Ironischerweise haben sich auch die LME-Führer selbst über diesen Trend geärgert, ebenso wie die chinesische Regierung (was eine andere Geschichte ist).

Aber selbst wenn der Hedgefonds seinen Entschädigungsanspruch verliert, wird dies nicht die Notwendigkeit beseitigen, einige entscheidende Fragen dringend zu beantworten. Glaubt die City of London immer noch an gleiche Wettbewerbsbedingungen? Können seine Aufsichtsbehörden und Finanzverantwortlichen Risiken im Zusammenhang mit Clearinghäusern oder irgendetwas anderem vernünftig handhaben? Liest überhaupt jemand Geschichtsbücher?

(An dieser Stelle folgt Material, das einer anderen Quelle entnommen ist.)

import Summits.PneNP.PneNP.Theorems.UniformStreamUniformMagnificationVariants160471
import Literature.Computability.Complexity.StackMachines
import HarnessLib

/-!
# Route UniformStream, crux `UniformMagnification` (stmt-PneNP-16047), line `registered`,
# stub `stub_padCore`, part B: parsing, scanning, emission of the answer of `MA`

Continuing part A (`UniformStreamUniformMagnificationVariants160471.lean`: registers `PadCore.Rg`,
stores `PadCore.mk`, the logarithm `PadCore.lg`, the guard `PadCore.guardK` and the guard
pipeline `PadCore.post`), this file verifies the remaining phases of the stage-A programs of
`stub_padCore`, each with exact stores and a linear step count:

* `PadCore.oparse` — parse the outer pair word `⟨ST, b⟩ = boolPair ST [b]` two symbols per round
  (`PadCore.runs_oparse`), and `PadCore.prefixA` = parse, pour `ST` back in order, arm the flag;
* `PadCore.scan` — re-parse the state word `ST = st·st ++ x y ++ rest` two symbols per round: an
  equal pair is a bit of `st` (kept reversed on `str`, counted in unary on `w`), the first unequal
  pair disarms the flag and the rest is only counted (twice, on `r` and `t`); a word without an
  unequal pair leaves the flag armed (`PadCore.runs_scan_sep/nil/one`);
* `PadCore.finishA` — pop the flag register of `MA` and emit: the accepted answer word
  `⟨1 · ⟨st, [b]⟩, 1ᴿ⟩` by pushes last symbol first (`PadCore.runs_finishA_good`,
  `PadCore.boolPair_first`), or the rejecting word `⟨0 0, 1ᴿ⟩` (`PadCore.runs_finishA_bad`),
  leaving every other register empty.

Part C assembles the programs of `MA`, `MA'` and proves `stub_padCore`.

References: T. Nipkow, G. Klein, *Concrete Semantics*, Springer 2014, Ch. 7 (big-step reasoning
about structured programs); S. Arora, B. Barak, *Computational Complexity: A Modern Approach*,
CUP 2009, §1.3 (Claim 1.6).
-/

namespace Summit.PneNP.PneNP.Cruxes.UniformMagnification.Birth

set_option linter.dupNamespace false -- `Summit.PneNP.PneNP.…`: summit = sub-problem (D-0017)

open _root_.Computability Literature.Computability.Complexity

namespace PadCore

open ACom

/-! ### The accepted answer word -/

/-- The accepted answer word of `MA`, spelled out: `⟨1 · ⟨st, [b]⟩, 1ᴿ⟩`. [folklore] -/
theorem boolPair_first (st : List Bool) (bb : Bool) (v : List Bool) :
    boolPair (true :: boolPair st [bb]) v =
      true :: true :: ((st.flatMap fun c => [c, c, c, c]) ++
        false :: false :: true :: true :: bb :: bb :: false :: true :: v) := by
  simp [boolPair, List.flatMap_append, List.flatMap_assoc]

/-! ### The outer parse of `MA` -/

/-- The inner branch of `oparse` after popping `c` and then `o`: an equal pair is a symbol of
`ST` (pushed on `s`), an unequal pair is the separator (the rest, `[b]`, goes to `b`), a missing
partner ends the input. [folklore] -/
def oparseInner (c : Bool) : Option Bool → Prog
  | some c' => if c = c' then push .s c else pour .inp .b
  | none => skip

/-- The body of `oparse`: pop the partner symbol and branch. [folklore] -/
def oparseBody (c : Bool) : Prog := pop .inp (oparseInner c)

/-- `oparse`: read the pair word `⟨ST, b⟩` two symbols per round. [folklore] -/
def oparse : Prog := loop .inp oparseBody

/-- Effect and cost of `oparse` on `boolPair ST [b]`: `s := ST.reverse ++ s`, `b := [b]`,
`5 |ST| + 9` steps. [folklore] -/
theorem runs_oparse (bb : Bool) : ∀ (ST s : List Bool),
    Runs oparse (mk (boolPair ST [bb]) s [] [] [] [] [] [] [] [])
      (mk [] (ST.reverse ++ s) [bb] [] [] [] [] [] [] []) (5 * ST.length + 9)
  | [], s => by
    have hin : boolPair [] [bb] = [false, true, bb] := rfl
    rw [hin]
    have hbody : Runs (oparseInner false (some true)) (mk [bb] s [] [] [] [] [] [] [] [])
        (mk [] s [bb] [] [] [] [] [] [] []) (3 * 1 + 1) := by
      have := runs_pour (Γ := Bool) (a := Rg.inp) (b := Rg.b) (by decide)
        (mk [bb] s [] [] [] [] [] [] [] [])
      rw [oparseInner, if_neg Bool.false_ne_true]
      simpa using this
    have hpop := Runs.pop_cons' (f := oparseInner false) (k := Rg.inp) (a := true) (w := [bb])
      (R := mk [true, bb] s [] [] [] [] [] [] [] []) (R₀ := mk [bb] s [] [] [] [] [] [] [] [])
      rfl (by simp) hbody
    have h := Runs.loop_cons' (f := oparseBody) (k := Rg.inp) (a := false) (w := [true, bb])
      (R := mk [false, true, bb] s [] [] [] [] [] [] [] [])
      (R₀ := mk [true, bb] s [] [] [] [] [] [] [] []) rfl (by simp) hpop
      (Runs.loop_nil _ rfl)
    exact h.of_eq (by simp) (by norm_num)
  | c :: ST, s => by
    have hin : boolPair (c :: ST) [bb] = c :: c :: boolPair ST [bb] := rfl
    rw [hin]
    have ih := runs_oparse bb ST (c :: s)
    have hbody : Runs (oparseInner c (some c)) (mk (boolPair ST [bb]) s [] [] [] [] [] [] [] [])
        (mk (boolPair ST [bb]) (c :: s) [] [] [] [] [] [] [] []) 1 := by
      rw [oparseInner, if_pos rfl]
      exact Runs.push' (by simp)
    have hpop := Runs.pop_cons' (f := oparseInner c) (k := Rg.inp) (a := c) (w := boolPair ST [bb])
      (R := mk (c :: boolPair ST [bb]) s [] [] [] [] [] [] [] [])
      (R₀ := mk (boolPair ST [bb]) s [] [] [] [] [] [] [] []) rfl (by simp) hbody
    have h := Runs.loop_cons' (f := oparseBody) (k := Rg.inp) (a := c)
      (w := c :: boolPair ST [bb]) (R := mk (c :: c :: boolPair ST [bb]) s [] [] [] [] [] [] [] [])
      (R₀ := mk (c :: boolPair ST [bb]) s [] [] [] [] [] [] [] []) rfl (by simp) hpop ih
    refine h.of_eq (by simp) ?_
    simp only [List.length_cons]
    omega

Und wenn Elliott seinen Fall tatsächlich gewinnt, werden die Fragen nur zunehmen. Kollaps der LME an Entschädigungsforderungen? Werden Prozessparteien dann die Kontrolle über die LME übernehmen? Oder wird die finanzstarke HKEX aus der Patsche helfen? Was könnte Peking tun? Die Finanzgeschichte könnte bald eine faszinierende und alarmierende Wendung nehmen.